IMC 2014 Notes
These are my scribbled notes from IMC 2014. They’re very incomplete and probably inaccurate at points, but they’re what I caught from papers interesting to me when I was in the conference hall. I don’t note down questions that don’t contribute much, but I try and note questions/answers that contribute beyond what was already covered in the talk. If I’ve misrepresented your work, please get in touch and I’ll fix things up!
Session 1: Interdomain Routing and Traffic
Inter-Domain Traffic Estimation for the Outsider
- aim to shift focus from connectivity to traffic
- traffic is all that matters for network engineering, anomaly detection, economics
- but few available traffic datasets exist
- analogy: popularity of paths from multiple connectivity measurements implies traffic volume
- urban planning: some streets are more central than others; predict path traffic based on road structure
- large traceroute datasets -> AS level connectivity -> apply structural analysis
- ground-truth checks against real traffic: one global tier-1, and one large IXP
- “new and adapted metrics from Space Syntax”
- ranking of AS links by traffic
Q&A:
- Q: traceroutes are collected at different dates/times; how does that affect traffic estimation?
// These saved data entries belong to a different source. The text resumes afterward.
/-!
# Leaf `ClassX11a` (cell `bsd-print-x11a`, seat p3 — the exceptional-zero / Euler-system road):
# the leaf in LOWER/UPPER-half currency — `X11a.Target` ⟺ (lower half on every pair) ∧
# (Euler-system half on the NON-surjective pairs), and the unit-cell closing forms

HONEST FRAMING. THEOREMS ONLY (no definition, no named fact, no `sorry`); kernel re-plumbing of
published-fact consumers already in the tree; CONDITIONAL on the displayed binders; nothing is
booked by this file; the leaf `ClassX11a` (multiplicative odd `p`, `r_an = 0`, `E[p]` irreducible,
no (ram) witness — `Partition/Rows.lean`) stays OPEN at class level; BSD is not proved by any of
this. «beyond-print theorem: NO».

WHAT. The p3 strategy sentence of the cell («Kato divisibility at split multiplicative `p` +
Greenberg–Stevens 𝓛-invariant ⇒ r0 upper bound on `#Ш[p^∞]`; unit cells close») is, in print,
Wuthrich's Prop. 21 (Doc. Math. 19 (2014); named fact `Wuthrich2014.sha_dvd_analyticSha`, PUB):
`ord_p #Ш(E/ℚ) ≤ ord_p #Ш(E/ℚ)_an` at every odd non-additive `p` with `ρ̄_{E,p}` surjective or Borel
(the exceptional zero and the 𝓛-invariant are inside the source's proof; tree consumers
`Typed.missingUpperBoundAt_of_wuthrich`, `Rank1Residual.bsdp_of_classX11_rankZero_surj_of_shaAn_unit`,
`X11a.CellPub.bsdp`, `X11a.CellThree.bsdp_of_surj_of_shaAnUnit`, `X11a.bsdp_iff_missingLowerBoundAt_of_surj`).
This file states what that road leaves of the WHOLE leaf, uniformly in `p` (`p = 3` included), in
the half-currency of `Rank1Residual/Typed/Basic.lean` — `Typed.MissingLowerBoundAt W p`
(`ord_p #Ш_an ≤ ord_p #Ш`, the main-conjecture half) and `Typed.MissingUpperBoundAt W p`
(`ord_p #Ш ≤ ord_p #Ш_an`, the Euler-system half):

* `x11a_bsdp_of_lowerBound_of_nonSurjUpperBound` — at ONE pair: `BSD(E,p)` ⇐ the lower half +
  (the upper half if `ρ̄_{E,p}` is not onto); the upper half at a surjective image is Prop. 21.
* `x11aTarget_iff_lowerHalf_and_nonSurjEulerHalf` — **the leaf target `X11a.Target` is EQUIVALENT
  to the conjunction of two displayed inputs**: (L) the lower half at every X11a pair — verbatim the
  body of crux `stmt-BirchSwinnertonDyer-19064` (`Theses.ErratumRoadFive.X11aLowerHalf`, rung K6 ∕
  barrier B3's object) — and (U) the Euler-system half at every NON-surjective X11a pair (irreducible
  image `3Ns/3Nn/5Ns/5S4/7Ns`, `p ∈ {3,5,7}`, `p ∣ v_p(Δ_min)`; not in print class-wide: Wuthrich's
  constant `C` may contain such `p`, Kato's (12.5.2) asks for a big image; per pair it is a
  Heegner-index (Cha 2005 Thm. 21) or `p`-descent certificate). Neither input is weaker or stronger
  than needed. No route file is imported, so a route's `closes` may cite these theorems.
* `x11a_integralityBinders_refuted_of_not_surj` — WHY (U) is not in print class-wide: at a
  non-surjective X11a pair every integrality binder of the tree's Euler-system facts is REFUTED —
  `∀ n, Surj(p^n)` (Kato 17.4 (3) / Wuthrich Cor. 19 binder), Kato's (12.5.2)
  (`Kato2004.ImageContainsSL2`), and (im) (`BigIm`, Burungale–Castella–Skinner / Skinner 2016 §2.5 (b))
  — all by tree theorems (`Kato2004.not_imageContainsSL2_of_not_hasSurjectiveModNGaloisRep`,
  `Rank1Residual.not_bigIm_of_irr_of_not_surj`).
* unit cells: `x11a_missingLowerBoundAt_of_shaAnUnit` (on `ord_p #Ш_an = 0` the lower half is
  trivial), `x11a_bsdp_of_not_surj_of_shaAnUnit_of_upperBound` (a non-surjective UNIT cell needs the
  Euler-system half only), and `x11aTarget_iff_lowerHalf_offUnit_and_nonSurjEulerHalf` (the lower
  half is only ever needed OFF the unit cells).

Companion of the cell's discharge interface `X11a/PrintDischarge.lean` (seat ty2; its
`ClassX11a.bsdp_of_halves` is the one-pair form "both halves ⇒ `BSDp`", not restated here) and of
`X11a.bsdp_iff_missingLowerBoundAt_of_surj` (MainConjectureCertificates).

Binders (PUBLISHED named facts, as in `X11a/Cells.lean`): `hWu` = Wuthrich 2014 Prop. 21
(`sha_dvd_analyticSha`), `hGZK` = Gross–Zagier–Kolyvagin (`rank_eq_analyticRank_of_analyticRank_le_one`),
`hmod` = modularity / entire `L`-function (`hasEntireLFunction_rat`).

References: [Wuthrich2014] Prop. 21 (p. 400); [Miller2011LMS] §1, Def. 1.1; [Cha2005] Thm. 21
(p. 173); [Kato2004Asterisque] Thm. 14.5 (3), (12.5.2); cell records
`pub/bsd-print-x11a/STATUS.md` (p3 13:40Z), `pub/pub-bsdres/class-closure/N7/SUBPARTITION.md`.
-/

noncomputable section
A: effectively used a two-month sample, albeit two years apart for comparison
- comment: you could go back in time and correlate traffic dynamics with particular events
Challenges in Inferring Internet Interdomain Congestion
- explores the challenges in developing a system to characterise the extent of interdomain congestion
- prompted by public noise around peering disputes
- method: TSLP, Time Sequence Latency Probes; build a time series of latency probes
- want to avoid incorrectly inferring that a link is congested or uncongested given current interest
- happen to have a good view of level3-Dallas indicating congestion on AT&T and verizon
- challenge: AQM and WFQ
- challenge: inferring interdomain links
- challenge: asymmetric reverse paths; record-route options generally not supported
- congestion trends indicate cogent and level3 congestion through 2013–March 2014, after which congestion dropped to zero
Q&A:
- Assertion: 64MB queue necessary to satisfy the ~50ms inflation on a 10Gbit link (rough calc: correct)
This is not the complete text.